→ **DIRECTIONS**:
After finding the line with "have h := congrArg (Int.cast (R := ℚ)) hq" in the data below, set down exactly each line through the one with "rw [ha, ← pow_add]; congr 1; omega", inclusive, and stop there.

→ **INFORMATION GIVEN**:
import Literature.NumberTheory.GaloisCohomology.ShaOneMuRat
import Literature.NumberTheory.GaloisRepresentations.BlochKatoSelmerGroup
import HarnessLib

/-!
# Crux `PrintCf2.SplitBadTwoRankOneOfFacts` (stmt-BirchSwinnertonDyer-20368), S3n′-FACT-FREE road, brick R1′ (second half, θ = 1):
# THE KUMMER DICTIONARY AT `w ∤ p` — an UNRAMIFIED Kummer class has valuation divisible by `n`

Cell `bsd-print-cf2`, WIDTH seat `bsd-line-cf2-p1-w7` g6 (prover-bsd-line-cf2-p1-w7-g6-0); `--supports
stmt-BirchSwinnertonDyer-20368` (helper, Theses-free). HONEST FRAMING: nothing here closes the crux or a registered stub;
BSD is not proved by any of this; no summit statement is proved by this seat. No definition, no named fact, no `sorry`.
UNCONDITIONAL.

WHAT (memo `Cruxes/SplitBadTwoRankOneOfFacts/S3N-FACTFREE-w2g14.md` §3/§7, piece (K-ur) of the Kummer dictionary asked for
by `-w2` g14, 2026-08-29T05:07:37Z; consumer: `KummerProNull.exists_level_kummerMap_eq_one_of_localization_eq_zero`,
p697446, whose hypothesis at `w ∤ v` is kept in valuation form `p^M ∣ log v_w(a)`). For a number field `F`, `n ≥ 1`,
`a ∈ F^×` and ANY finite place `w` of `F` (no hypothesis `w ∤ n`, no hypothesis `μ_n ⊆ F`):

  **`loc_w δ_n(a) ∈ H¹_ur(F_w, μ_n)` ⟹ `(n : ℤ) ∣ log (w.valuation F a)`**
  (`dvd_log_valuation_of_localization_kummerMap_mem_unramifiedSubgroup`),

where `δ_n = kummerMap F n`, `loc_w = galoisCohomology.localization (mu F n) (Sum.inr w) 1` and `H¹_ur(F_w, μ_n) =
DiscreteGaloisModule.unramifiedSubgroup (GaloisRep.toLocal w (mu F n)) 1 = ker (H¹(F_w, μ_n) → H¹(F_w^{nr}, μ_n))`,
`F_w^{nr} = IsNonarchimedeanLocalField.maxUnramified F_w = F_w(μ_{p'})` (tree, `UnramifiedKummer`).

Route (the one `-w2` g14 proposed): (1) `unramifiedSubgroup` is the kernel of the restriction to `F_w^{nr}`; composed
with the localisation this is the pull-back along the COMPOSITE `Γ_{F_w^{nr}} → Γ_{F_w} → Γ_F` (`galoisCohomology.res_comp`,
`localization_mem_unramifiedSubgroup_iff_pullback_comp_eq_zero`) — the composite differs from the direct restriction
`absGaloisRestrict F F_w^{nr}` by an inner automorphism of `Γ_F`, which is why the Kummer lemma is proved here for an
ARBITRARY compatible pair `(φ : Γ_E → Γ_K, ι : K̄ → Ē)` (`exists_eq_pow_of_pullback_kummerMap_eq_zero_of_compatible`,
the tree's `ShaOneMuRat.exists_eq_pow_of_pullback_kummerMap_eq_zero` being the case `φ = absGaloisRestrict`); (2) so
`a = cⁿ` with `c ∈ F_w^{nr}` (`exists_eq_pow_of_pullback_comp_kummerMap_eq_zero`); (3) `F_w^{nr}/F_w` is UNRAMIFIED in
value-group form: `‖c‖ ∈ ‖ϖ‖^ℤ` (`IsNonarchimedeanLocalField.exists_algNorm_eq_zpow_of_mem_maxUnramified`), hence
`v(a) = v(ϖ)^{n m}` (`exists_valuation_eq_zpow_of_pow_eq_algebraMap_of_mem_maxUnramified`, abstract local field;
`dvd_log_valued_of_pow_eq_algebraMap_of_mem_maxUnramified` for the completion `F_w`, Mathlib's `Valued.v : F_w → ℤᵐ⁰`);
(4) `Valued.v (a : F_w) = w.valuation F a` (Mathlib `valuedAdicCompletion_eq_valuation'`).
beyond-print theorem: no (Silverman AEC VIII.1.6 / Serre *Local Fields* IV §4 folklore). presearch: NOTES.md.

References: J.-P. Serre, *Local Fields* (1979), Ch. IV §4 Prop. 16, Cor. 2 (`K_nr = K(μ_{p'})` unramified), Ch. X §3
(Kummer); J. H. Silverman, *AEC* (2009), Prop. VIII.1.6 (proof: `K_v(a^{1/m})/K_v` unramified iff `m ∣ ord_v a`);
J.-P. Serre, *Galois Cohomology* (1997), I §2.4 (compatible pairs).
-/

noncomputable section
import Mathlib
import Literature.NumberTheory.Congruences.BernoulliKummerCongruence
import Literature.NumberTheory.Congruences.LjunggrenBinomialCongruence
import HarnessLib

/-!
# Glaisher's congruences `Σ_{k=1}^{p−1} 1/k² ≡ (2/3) p B_{p−3} (mod p²)` and `Σ_{k=1}^{p−1} 1/k ≡ −(1/3) p² B_{p−3} (mod p³)` (Glaisher 1900)

Topic `Literature/NumberTheory/Congruences`.  PROOF FILE: sorry-free theorems only — no definition, no named fact.

## Source, as printed — R. Meštrović, *Wolstenholme's theorem: its generalizations and extensions in the last
hundred and fifty years (1862–2012)*, arXiv:1111.3057 [Mestrovic2011] (held text `paper:arxiv-1111.3057`, p. 6):

«In 1900 J.W.L. Glaisher ([gl2]; also see [gl3]) proved the following generalizations of the congruences (18) and
(19) … if `m` is a positive integer and `p` a prime such that `p ≥ m + 3`, then
(20) `Σ_{k=1}^{p−1} 1/k^m ≡ (m/(m+1)) p B_{p−1−m} (mod p²)` if `m` is even,
`≡ −(m(m+1)/(2(m+2))) p² B_{p−2−m} (mod p³)` if `m` is odd. … In particular, taking `m = 1, 2, 3` into the
congruence (20) we obtain that for each prime `p ≥ 5`
`Σ_{k=1}^{p−1} 1/k ≡ −(1/3) p² B_{p−3} (mod p³)`, `Σ_{k=1}^{p−1} 1/k² ≡ (2/3) p B_{p−3} (mod p²)` …»

This file proves the cases `m = 2` and `m = 1` of (20): **`Σ_{k=1}^{p−1} 1/k² ≡ (2/3) p B_{p−3} (mod p²)`** and
**`Σ_{k=1}^{p−1} 1/k ≡ −(1/3) p² B_{p−3} (mod p³)`** for every prime `p ≥ 5`, stated — as in the tree's
`BernoulliKummerCongruence.lean` — as bounds on the `p`-adic valuation of the difference of the two (p-integral)
rationals: `v_p(Σ 1/k² − (2/3)pB_{p−3}) ≤ exp(−2)`, `v_p(Σ 1/k + (1/3)p²B_{p−3}) ≤ exp(−3)`.

## Route (elementary given the tree; not Glaisher's own)

* `1/k² ≡ k^{p−3}(2 − k^{p−1}) (mod p²)` for `0 < k < p` — exactly: `1/k² − k^{p−3}(2 − k^{p−1}) = p²q²/k²` with
  `k^{p−1} = 1 + pq` (Fermat);
* hence `Σ 1/k² ≡ 2 S_{p−3}(p) − S_{2p−4}(p) (mod p²)`, `S_m(p) = Σ_{t<p} t^m`, and `S_m(p) ≡ p B_m (mod p²)` for even
  `m ≥ 2` (Ireland–Rosen Prop. 15.2.2, the tree's `Voronoi.padicValuation_sum_range_pow_sub_le`);
* Kummer's congruence at `(m, m') = (p−3, 2p−4)` (the tree's `KummerCongruence.kummer_congruence_one`) and Adams'
  `p`-integrality of `B_{p−3}` (`KummerCongruence.padicValuation_bernoulli_div_le_one`) give
  `p B_{2p−4} ≡ (4/3) p B_{p−3} (mod p²)`, since `(2p−4)/(p−3) − 4/3 = 2p/(3(p−3))`.

## What is formalised (everything PROVED)

* `padicValuation_inv_sq_sub_le` (the termwise congruence) and `padicValuation_kummer_step_le` (the Kummer/Adams
  step), with private valuation/summation helpers;
* **`padicValuation_sum_inv_sq_sub_le`** — Glaisher's congruence (20) at `m = 2`, as printed for `p ≥ 5`;
* (appendix, same filing session) `padicValuation_pairing_le` (`1/(k(p−k)) + 1/k² + p/k³ = −p²/(k³(k−p))`) and
  **`padicValuation_harmonic_add_le`** — (20) at `m = 1`: `Σ 1/k ≡ −(1/3)p²B_{p−3} (mod p³)`, from `m = 2` by the
  pairing `2H_{p−1} = p Σ 1/(k(p−k))` and `Σ 1/k³ ≡ Σ k^{p−4} ≡ 0 (mod p)`.

* (Appendix B, zeta5-irr lit seat) the BERNOULLI FORMS of the tree's Bernoulli-free binomial congruences
  (`LjunggrenBinomialCongruence.lean`) via (21): Glaisher's (13) `C(np−1,p−1) ≡ 1 − ⅓n(n−1)p³B_{p−3} (mod p⁴)`
  (`padicValuation_choose_mul_prime_sub_one_sub_le`) and (12) (`padicValuation_choose_two_mul_sub_le`),
  Helou–Terjanian's (40) `C(np,mp) ≡ C(n,m)(1 − ⅓mn(n−m)p³B_{p−3}) (mod p⁴)` (`padicValuation_choose_mul_prime_sub_le`),
  Zhao's remark `w_p ≡ −⅓B_{p−3} (mod p)` [Zhao2007, Def. 3.1] (`padicValuation_wp_add_le`) and the second clause
  of [Zhao2007, Thm. 3.2] «C(np,rp)/C(n,r) ≡ 1 (mod p⁴) for all n, r iff p ∣ numerator(B_{p−3})»
  (`forall_padicValuation_choose_mul_prime_sub_le_iff`).

* (Appendix C, zeta5-irr lit seat, 2026-08-27) **the general (20)**: `padicValuation_sum_inv_pow_sub_le` (every EVEN
  `m ≥ 2`, `p ≥ m+3`: `Σ 1/k^m ≡ (m/(m+1)) p B_{p−1−m} (mod p²)`, with the termwise Fermat-quotient congruence
  `padicValuation_inv_pow_sub_le` and the Kummer/Adams step `padicValuation_kummer_step_le_gen`) and
  `padicValuation_sum_inv_pow_add_le_of_odd` (every ODD `m ≥ 3`, `p ≥ m+3`:
  `Σ 1/k^m ≡ −(m(m+1)/(2(m+2))) p² B_{p−2−m} (mod p³)`, with Glaisher's second-order pairing
  `padicValuation_pairing_pow_le`).

Not covered: Z.-H. Sun's `mod p⁴` refinements (Remark 9).  Nearest existing declarations (used, not restated): the tree's Kummer/Voronoi files above,
`Wolstenholme.dvd_num_sum_inv_sq` (Hardy–Wright Thm 117: the `mod p` statement), Mathlib's `Rat.padicValuation`.
-/

namespace Literature.NumberTheory.Congruences.Glaisher

open Finset WithZero
open Literature.NumberTheory.Congruences.KummerCongruence (kummer_congruence_one
  padicValuation_bernoulli_div_le_one)
open Literature.NumberTheory.Congruences.Voronoi (padicValuation_sum_range_pow_sub_le)

variable {p : ℕ} [hp : Fact p.Prime]

/-! ## Valuation bookkeeping -/

/-- `v_p(n) = 1` for a natural number `n` prime to `p`. [folklore] -/
private theorem padicValuation_natCast_eq_one {n : ℕ} (hn : ¬ p ∣ n) : Rat.padicValuation p (n : ℚ) = 1 := by
  rw [← Int.cast_natCast, Rat.padicValuation_cast, Int.padicValuation_eq_one_iff, Int.natCast_dvd_natCast]
  exact hn

/-- `v_p(1/n) = 1` for a natural number `n` prime to `p`. [folklore] -/
private theorem padicValuation_inv_natCast {n : ℕ} (hn : ¬ p ∣ n) : Rat.padicValuation p ((n : ℚ)⁻¹) = 1 := by
  rw [map_inv₀, padicValuation_natCast_eq_one hn, inv_one]

/-- `v_p(z) ≤ 1` for an integer `z`. [folklore] -/
private theorem padicValuation_intCast_le_one (z : ℤ) : Rat.padicValuation p (z : ℚ) ≤ 1 := by
  rw [Rat.padicValuation_cast]; exact Int.padicValuation_le_one p z

/-- `v_p(n) ≤ 1` for a natural number `n`. [folklore] -/
private theorem padicValuation_natCast_le_one (n : ℕ) : Rat.padicValuation p (n : ℚ) ≤ 1 := by
  rw [← Int.cast_natCast]; exact padicValuation_intCast_le_one (n : ℤ)

/-- `v_p(p²) = exp(−2)`. [folklore] -/
private theorem padicValuation_prime_sq : Rat.padicValuation p ((p : ℚ) ^ 2) = exp (-2) := by
  rw [map_pow, Rat.padicValuation_self, ← exp_nsmul]; norm_num

/-! ## The termwise congruence `1/k² ≡ k^{p−3}(2 − k^{p−1}) (mod p²)` -/

/-- For `0 < k < p` (`p ≥ 3`): `v_p(1/k² − k^{p−3}(2 − k^{p−1})) ≤ exp(−2)`; indeed the difference is `p²q²/k²`
with `k^{p−1} = 1 + pq` (Fermat). [cite: Mestrovic2011, eq. (20) (proof input, Fermat quotient)] -/
theorem padicValuation_inv_sq_sub_le (h3 : 3 ≤ p) {k : ℕ} (hk1 : 1 ≤ k) (hkp : k < p) :
    Rat.padicValuation p (((k : ℚ)⁻¹) ^ 2 - (k : ℚ) ^ (p - 3) * (2 - (k : ℚ) ^ (p - 1))) ≤ exp (-2) := by
  have hpk : ¬ p ∣ k := fun h ↦ by have := Nat.le_of_dvd (by omega) h; omega
  have hk0 : (k : ℚ) ≠ 0 := by exact_mod_cast (show k ≠ 0 by omega)
  -- Fermat: `k^{p−1} = 1 + p q`
  have hcop : IsCoprime (k : ℤ) (p : ℤ) :=
    Nat.isCoprime_iff_coprime.2 ((Nat.Prime.coprime_iff_not_dvd hp.out).2 hpk).symm
  obtain ⟨q, hq⟩ := (Int.ModEq.pow_card_sub_one_eq_one hp.out hcop).symm.dvd
  have hF : (k : ℚ) ^ (p - 1) = 1 + (p : ℚ) * q := by
    have h := congrArg (Int.cast (R := ℚ)) hq
    push_cast at h
    linear_combination h
  -- the exact identity
  set a : ℚ := (k : ℚ) ^ (p - 3) with ha
  have hsplit : (k : ℚ) ^ (p - 1) = a * (k : ℚ) ^ 2 := by
    rw [ha, ← pow_add]; congr 1; omega
  have hid : ((k : ℚ)⁻¹) ^ 2 - a * (2 - (k : ℚ) ^ (p - 1)) = (p : ℚ) ^ 2 * ((q : ℚ) ^ 2 * ((k : ℚ)⁻¹) ^ 2) := by
    have h1 : ((k : ℚ)⁻¹) ^ 2 - a * (2 - a * (k : ℚ) ^ 2) = (1 - a * (k : ℚ) ^ 2) ^ 2 * ((k : ℚ)⁻¹) ^ 2 := by
      field_simp
      ring
    have h2 : 1 - a * (k : ℚ) ^ 2 = -((p : ℚ) * q) := by rw [← hsplit, hF]; ring
    rw [hsplit, h1, h2]
    ring
  rw [hid, map_mul, padicValuation_prime_sq, map_mul, map_pow, map_pow, padicValuation_inv_natCast hpk, one_pow,
    mul_one]
  have hq1 := padicValuation_intCast_le_one (p := p) q
  have hq2 : Rat.padicValuation p (q : ℚ) ^ 2 ≤ 1 := by
    calc Rat.padicValuation p (q : ℚ) ^ 2 ≤ 1 ^ 2 := by gcongr
      _ = 1 := one_pow 2
  calc exp (-2) * Rat.padicValuation p (q : ℚ) ^ 2 ≤ exp (-2) * 1 := by gcongr
    _ = exp (-2) := mul_one _

/-! ## The summation identity and the Kummer/Adams step -/

omit hp in
/-- `Σ_{0<k<p} k^{p−3}(2 − k^{p−1}) = 2 S_{p−3}(p) − S_{2p−4}(p)` with `S_m(p) = Σ_{t<p} t^m` (`p ≥ 4`). [folklore] -/
private theorem sum_Ico_pow_mul_eq (h4 : 4 ≤ p) :
    ∑ k ∈ Ico 1 p, (k : ℚ) ^ (p - 3) * (2 - (k : ℚ) ^ (p - 1)) =
      2 * ∑ t ∈ range p, (t : ℚ) ^ (p - 3) - ∑ t ∈ range p, (t : ℚ) ^ (2 * p - 4) := by
  have h0 : ∀ f : ℕ → ℚ, f 0 = 0 → ∑ t ∈ range p, f t = ∑ t ∈ Ico 1 p, f t := by
    intro f hf
    rw [Finset.range_eq_Ico, Finset.sum_eq_sum_Ico_succ_bot (by omega), hf, zero_add]
  rw [h0 (fun t => (t : ℚ) ^ (p - 3)) (by simp; omega), h0 (fun t => (t : ℚ) ^ (2 * p - 4)) (by simp; omega),
    Finset.mul_sum, ← Finset.sum_sub_distrib]
  refine Finset.sum_congr rfl fun k _ ↦ ?_
  have e : (k : ℚ) ^ (2 * p - 4) = (k : ℚ) ^ (p - 3) * (k : ℚ) ^ (p - 1) := by
    rw [← pow_add]; congr 1; omega
  rw [e]; ring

→ **COMPLETED EXERCISE**:
    have h := congrArg (Int.cast (R := ℚ)) hq
    push_cast at h
    linear_combination h
  -- the exact identity
  set a : ℚ := (k : ℚ) ^ (p - 3) with ha
  have hsplit : (k : ℚ) ^ (p - 1) = a * (k : ℚ) ^ 2 := by
    rw [ha, ← pow_add]; congr 1; omega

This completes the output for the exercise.